昔作ったActionScript 3.0向けの物理エンジンであるOimoPhysicsを全て書き直し、機能を大幅強化してJavaScriptから使えるようにしました。ようやく機能的にもAmmo.jsに対抗できるレベルになってきたかと思います。

デモは文字をクリックするかキー入力することで操作できます。Q, E キーで前後のデモと切り替えます。

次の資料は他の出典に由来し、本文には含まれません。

import Mathlib
import HarnessLib
import Literature.Combinatorics.Additive.Pollard
import Literature.Combinatorics.Additive.Kneser
import Literature.Combinatorics.Additive.GrynkiewiczPollardRep
import Literature.Combinatorics.Additive.GrynkiewiczPollardKneserTools
import Literature.Combinatorics.Additive.GrynkiewiczPollardStepOne
import Literature.Combinatorics.Additive.GrynkiewiczPollardStepTwo

/-!
# Grynkiewicz's extension of Pollard's theorem — port, part V: the maximal translate, coset separation, energy

Topic: `Literature/Combinatorics/Additive`.  Fifth file of the port of [Gry10] Theorem 1.1 / 1.2: the
set-up between STEP 2 and STEP 3 of [Gry10] §2.

* the maximal Dyson translate: if `|stab(A)| < |B|` there is `x` with `1 ≤ |A ∩ (x + B)| < |B|` maximal
  among the translates not contained in `A` (`exists_max_translate`), and the set
  `T = {z : z + B ⊆ A}` with `T + B ⊆ A`;
* coset separation: if `B` lies in one coset of a finite subgroup `K` and `A = A₁ ⊔ A₂` with `A₁` the part
  of `A` in one `K`-coset, then `r_{A,B}` and `N_t` split (`NS_eq_add_of_separated`), whence the
  "coset trap" `goal_of_subset_coset` ([Gry10] §2 Case 3.2, second paragraph);
* the additive-energy identities behind [Gry10] Lemma 2.1: `Σ_{w ∈ A+B} r_{A,B}(w)² = Σ_{z ∈ A−B} |A ∩ (z+B)|²`
  and `Σ_{z ∈ A−B} |A ∩ (z + B)| = |A||B|`.

## References
* D. J. Grynkiewicz, *On extending Pollard's theorem for t-representable sums*, Israel J. Math. 177 (2010)
  413–439 (arXiv:0803.2601), §2 (Lemma 2.1, Step 3) [cite: Grynkiewicz2010, Lemma 2.1].
-/

namespace Literature.Combinatorics.Additive

namespace Grynkiewicz

open Finset Pollard
open scoped Pointwise

variable {G : Type*} [AddCommGroup G] [DecidableEq G]

/-! ### Translates of `B` inside `A` -/

section Translate

variable {A B : Finset G}

/-- `a ∈ A ∩ (z + B)` unpacked. [cite: Grynkiewicz2010, §2 Step 3] -/
theorem mem_inter_vadd_iff {z a : G} : a ∈ A ∩ (z +ᵥ B) ↔ a ∈ A ∧ a - z ∈ B := by
  rw [mem_inter, mem_vadd_finset]
  constructor
  · rintro ⟨ha, b, hb, rfl⟩; exact ⟨ha, by simpa using hb⟩
  · rintro ⟨ha, hb⟩; exact ⟨ha, a - z, hb, by simp [vadd_eq_add]⟩

/-- If `A ∩ (z + B)` is nonempty then `z ∈ A − B`. [cite: Grynkiewicz2010, §2 Step 3] -/
theorem mem_sub_of_inter_vadd_nonempty {z : G} (h : (A ∩ (z +ᵥ B)).Nonempty) : z ∈ A - B := by
  obtain ⟨a, ha⟩ := h
  rw [mem_inter_vadd_iff] at ha
  exact mem_sub.2 ⟨a, ha.1, a - z, ha.2, by abel⟩

/-- `|A ∩ (z + B)| ≤ |B|`. [cite: Grynkiewicz2010, §2 Step 3] -/
theorem card_inter_vadd_le (z : G) : (A ∩ (z +ᵥ B)).card ≤ B.card :=
  (card_le_card inter_subset_right).trans (card_vadd_finset z B).le

/-- If `z + B ⊆ A` then `|A ∩ (z + B)| = |B|`. [cite: Grynkiewicz2010, §2 Step 3] -/
theorem card_inter_vadd_of_subset {z : G} (h : z +ᵥ B ⊆ A) : (A ∩ (z +ᵥ B)).card = B.card := by
  rw [inter_eq_right.2 h, card_vadd_finset]

/-- If `|A ∩ (z + B)| = |B|` then `z + B ⊆ A`. [cite: Grynkiewicz2010, §2 Step 3] -/
theorem vadd_subset_of_card_inter_eq {z : G} (h : (A ∩ (z +ᵥ B)).card = B.card) : z +ᵥ B ⊆ A := by
  have : A ∩ (z +ᵥ B) = z +ᵥ B :=
    eq_of_subset_of_card_le inter_subset_right (by rw [h, card_vadd_finset])
  rw [← this]; exact inter_subset_left

/-- **The maximal translate** ([Gry10] §2, before Step 3).  If `A, B` are nonempty and `|stab(A)| < |B|`,
there is `x` with `1 ≤ |A ∩ (x + B)| < |B|` such that every translate `z + B` is either contained in `A`
or meets `A` in at most `|A ∩ (x + B)|` points. [cite: Grynkiewicz2010, §2 Step 3] -/
theorem exists_max_translate (hA : A.Nonempty) (hB : B.Nonempty) (hstab : A.addStab.card < B.card) :
    ∃ x : G, 1 ≤ (A ∩ (x +ᵥ B)).card ∧ (A ∩ (x +ᵥ B)).card < B.card ∧
      ∀ z : G, (A ∩ (z +ᵥ B)).card ≤ (A ∩ (x +ᵥ B)).card ∨ z +ᵥ B ⊆ A := by
  set Z' := (A - B).filter (fun z => ¬ z +ᵥ B ⊆ A) with hZ'
  have hZ'ne : Z'.Nonempty := by
    by_contra hcon
    rw [not_nonempty_iff_eq_empty, hZ', filter_eq_empty_iff] at hcon
    obtain ⟨b₀, hb₀⟩ := hB
    have hsub : ∀ b ∈ B, b - b₀ ∈ A.addStab := by
      intro b hb
      refine mem_addStab_of_forall_add_mem hA fun a ha => ?_
      have hz : a - b₀ ∈ A - B := sub_mem_sub ha hb₀
      have h2 := not_not.1 (hcon hz)
      have : b - b₀ + a = (a - b₀) +ᵥ b := by rw [vadd_eq_add]; abel
      rw [this]
      exact h2 (mem_vadd_finset.2 ⟨b, hb, rfl⟩)
    exact absurd (card_le_card_addStab_of_sub_mem hsub) (not_le.2 hstab)
  obtain ⟨x, hx, hmax⟩ := exists_max_image Z' (fun z => (A ∩ (z +ᵥ B)).card) hZ'ne
  rw [hZ', mem_filter] at hx
  refine ⟨x, ?_, ?_, fun z => ?_⟩
  · obtain ⟨a, ha, b, hb, rfl⟩ := mem_sub.1 hx.1
    rw [Nat.one_le_iff_ne_zero, Ne, card_eq_zero, ← Ne, ← nonempty_iff_ne_empty]
    exact ⟨a, mem_inter_vadd_iff.2 ⟨ha, by simpa using hb⟩⟩
  · refine lt_of_le_of_ne (card_inter_vadd_le x) fun h => hx.2 (vadd_subset_of_card_inter_eq h)
  · by_cases h : z +ᵥ B ⊆ A
    · exact Or.inr h
    · left
      by_cases hz : (A ∩ (z +ᵥ B)).Nonempty
      · exact hmax z (mem_filter.2 ⟨mem_sub_of_inter_vadd_nonempty hz, h⟩)
      · rw [not_nonempty_iff_eq_empty] at hz
        rw [hz, card_empty]; exact Nat.zero_le _

/-- The translates contained in `A`: `T = {z ∈ A − B : z + B ⊆ A}`; membership. [cite: Grynkiewicz2010, §2 Step 3] -/
theorem mem_translates_iff (hB : B.Nonempty) {z : G} :
    z ∈ (A - B).filter (fun z => z +ᵥ B ⊆ A) ↔ z +ᵥ B ⊆ A := by
  rw [mem_filter, and_iff_right_iff_imp]
  intro h
  obtain ⟨b, hb⟩ := hB
  exact mem_sub.2 ⟨z + b, h (mem_vadd_finset.2 ⟨b, hb, rfl⟩), b, hb, by abel⟩

/-- `T + B ⊆ A`. [cite: Grynkiewicz2010, §2 Step 3] -/
theorem translates_add_subset : (A - B).filter (fun z => z +ᵥ B ⊆ A) + B ⊆ A := by
  intro w hw
  obtain ⟨z, hz, b, hb, rfl⟩ := mem_add.1 hw
  exact (mem_filter.1 hz).2 (mem_vadd_finset.2 ⟨b, hb, rfl⟩)

/-- `|T| ≤ |A|`. [cite: Grynkiewicz2010, §2 Step 3] -/
theorem card_translates_le (hB : B.Nonempty) : ((A - B).filter (fun z => z +ᵥ B ⊆ A)).card ≤ A.card := by
  obtain ⟨b, hb⟩ := hB
  have hinj : Set.InjOn (fun z => z + b) ↑((A - B).filter (fun z => z +ᵥ B ⊆ A)) :=
    fun z _ z' _ (e : z + b = z' + b) => add_right_cancel e
  rw [← card_image_of_injOn hinj]
  exact card_le_card fun w hw => by
    obtain ⟨z, hz, rfl⟩ := mem_image.1 hw
    exact (mem_filter.1 hz).2 (mem_vadd_finset.2 ⟨b, hb, rfl⟩)

end Translate

/-! ### Coset separation and the coset trap -/

section Separation

variable {t c : ℕ} {A B : Finset G}

/-- If `A = A₁ ∪ A₂` disjointly and the sumsets `A₁ + B`, `A₂ + B` are disjoint, then `N_t` is additive.
[cite: Grynkiewicz2010, §2 Case 3.2] -/
theorem NS_union_of_separated {A₁ A₂ : Finset G} (hd : Disjoint A₁ A₂) (hs : Disjoint (A₁ + B) (A₂ + B)) :
    NS t (A₁ ∪ A₂) B = NS t A₁ B + NS t A₂ B := by
  have h1 : ∀ w ∈ A₁ + B, rep A₂ B w = 0 := fun w hw =>
    rep_eq_zero_of_not_mem (disjoint_left.1 hs hw)
  have h2 : ∀ w ∈ A₂ + B, rep A₁ B w = 0 := fun w hw =>
    rep_eq_zero_of_not_mem (disjoint_right.1 hs hw)
  unfold NS
  rw [union_add, sum_union hs]
  congr 1
  · exact sum_congr rfl fun w hw => by rw [rep_union_left hd, h1 w hw, add_zero]
  · exact sum_congr rfl fun w hw => by rw [rep_union_left hd, h2 w hw, zero_add]

/-- Symmetric form of `card_filter_add_not_mem_ge_left`: for a Kneser-tight pair `A′, B′` and
`b ∉ B′ + H`, at least `|H| − ρ_{A′}` elements `a′ ∈ A′` have `a′ + b ∉ A′ + B′`. [cite: Grynkiewicz2010, §2 Step 1] -/
theorem card_filter_add_not_mem_ge_right {A' B' : Finset G} (hA' : A'.Nonempty) (hB' : B'.Nonempty)
    (htight : (A' + B').card + (A' + B').addStab.card =
      (A' + (A' + B').addStab).card + (B' + (A' + B').addStab).card)
    {b : G} (hb : b ∉ B' + (A' + B').addStab) :
    (A' + B').addStab.card ≤ (A'.filter (fun a => a + b ∉ A' + B')).card +
      ((A' + (A' + B').addStab).card - A'.card) := by
  have e : B' + A' = A' + B' := add_comm B' A'
  have htight' : (B' + A').card + (B' + A').addStab.card =
      (B' + (B' + A').addStab).card + (A' + (B' + A').addStab).card := by rw [e]; omega
  have hb' : b ∉ B' + (B' + A').addStab := by rw [e]; exact hb
  have h := card_filter_add_not_mem_ge_left hB' hA' htight' hb'
  rw [e] at h
  have hf : A'.filter (fun a => b + a ∉ A' + B') = A'.filter (fun a => a + b ∉ A' + B') :=
    filter_congr fun a _ => by rw [add_comm b a]
  rw [hf] at h
  exact h

/-- One piece of a separated pair: if `A₁ ⊆ A` has `|A₁| ≥ t`, `N_t(A₁,B) < N_t(A,B)`, and the sums in
`A₁ + B` have the same representations in `A + B` as in `A₁ + B`, then either `Goal t c A B` (an unpopular
row or column, STEP 2), or the Pollard bound holds for `(A₁, B)`, or every sum of `A₁ + B` is `t`-popular.
[cite: Grynkiewicz2010, §2 Case 3.2] -/
theorem goal_or_of_piece (ht : 1 ≤ t) (hc : t * t ≤ c) (ih : IH t c A B) (hA : t + 1 ≤ A.card)
    (hB : t + 1 ≤ B.card) {A₁ : Finset G} (hA₁A : A₁ ⊆ A) (hA₁t : t ≤ A₁.card)
    (hNS : NS t A₁ B < NS t A B) (hsep : ∀ w ∈ A₁ + B, rep A B w = rep A₁ B w) :
    Goal t c A B ∨ t * (A₁.card + B.card) ≤ NS t A₁ B + c ∨ ∀ w ∈ A₁ + B, t ≤ rep A₁ B w := by
  rcases ih A₁ B (meas_lt_of_NS_lt hNS) hA₁t (by omega) with hP | ⟨A', B', hS⟩
  · exact Or.inr (Or.inl hP)
  obtain ⟨hA'ne, hB'ne⟩ := hS.nonempty hA₁t (by omega)
  obtain ⟨A'', B'', hS2, hsum, hsubA, hsubB, hsA, hsB⟩ := hS.saturate hA'ne hB'ne
  rw [← hsum] at hsA hsB
  have hA''ne : A''.Nonempty := hA'ne.mono hsubA
  have hB''ne : B''.Nonempty := hB'ne.mono hsubB
  have hA''A₁ : A'' ⊆ A₁ := hS2.1
  have hB''B : B'' ⊆ B := hS2.2.1
  have hl := hS2.2.2.1
  have hpop := hS2.2.2.2.1
  rcases step_one hS2 hA''ne hB''ne hsA hsB with h1 | ⟨htight, hHρ, -⟩
  · exact Or.inr (Or.inl (h1.trans (by omega)))
  set H := (A'' + B'').addStab with hH
  by_cases hdelA : A'' = A₁
  · by_cases hdelB : B'' = B
    · right; right
      intro w hw
      rw [← hdelA, ← hdelB] at hw ⊢
      exact hpop w hw
    · -- some `b ∈ B \ B''`: its row has ≥ t + 1 unpopular sums
      left
      obtain ⟨b, hb, hbB''⟩ := exists_of_ssubset (hB''B.ssubset_of_ne hdelB)
      have hbH : b ∉ B'' + H := fun h => hbB'' (hsB b hb h)
      have hge := card_filter_add_not_mem_ge_right hA''ne hB''ne htight hbH
      rw [← hH] at hge
      refine goal_of_row ht hc ih hA hB hb (le_trans (by omega) (card_le_card (fun a ha => ?_) :
        (A''.filter (fun a => a + b ∉ A'' + B'')).card ≤ _))
      rw [mem_filter] at ha ⊢
      refine ⟨hA₁A (hA''A₁ ha.1), ?_⟩
      rw [hsep _ (add_mem_add (hA''A₁ ha.1) hb)]
      exact (rep_le_card_sdiff_add (A := A₁) (B := B) ha.2).trans (by omega)
  · -- some `a ∈ A₁ \ A''`: its column has ≥ t + 1 unpopular sums
    left
    obtain ⟨a, ha, haA''⟩ := exists_of_ssubset (hA''A₁.ssubset_of_ne hdelA)
    have haH : a ∉ A'' + H := fun h => haA'' (hsA a ha h)
    have hge := card_filter_add_not_mem_ge_left hA''ne hB''ne htight haH
    rw [← hH] at hge
    refine goal_of_col ht hc ih hA hB (hA₁A ha) (le_trans (by omega) (card_le_card (fun b hb => ?_) :
      (B''.filter (fun b => a + b ∉ A'' + B'')).card ≤ _))
    rw [mem_filter] at hb ⊢
    refine ⟨hB''B hb.1, ?_⟩
    rw [hsep _ (add_mem_add ha (hB''B hb.1))]
    exact (rep_le_card_sdiff_add (A := A₁) (B := B) hb.2).trans (by omega)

>> Launch Demo (Click text on the left or press keys to control)
>> Open OimoPhysics GitHub page

 

物理エンジンとは

場面に合わせた物理シミュレーションをしてくれるライブラリです。最近のリアルなゲームには欠かせないものになりつつあります。オープンソースの有名どころでは Box2D, Bullet Physics, Open Dynamics Engine などがあります。ちなみにUnityでは標準でPhysXという物理エンジンを使うことができます。
JavaScriptで使える物理エンジンでは box2d.js※1Box2DをJavaScriptに変換したものです。, Matter.js, Ammo.js※2Bullet PhysicsをJavaScriptに変換したものです。, Oimo.js※3ActionScript 3.0版のOimoPhysicsをJavaScriptに移植したものです。, Cannon.js などがあります。Emscriptenの台頭により、C/C++で書かれたライブラリをasm.jsに変換したものが目立ちます。

OimoPhysicsについて

2011年頃から私が個人で開発を続けている軽量和製3D物理エンジンです。高速化に力を入れており、当時比較的遅いと言われてきたActionScript 3.0 (以下AS3) で実用的な3次元物理シミュレーションを可能にしました。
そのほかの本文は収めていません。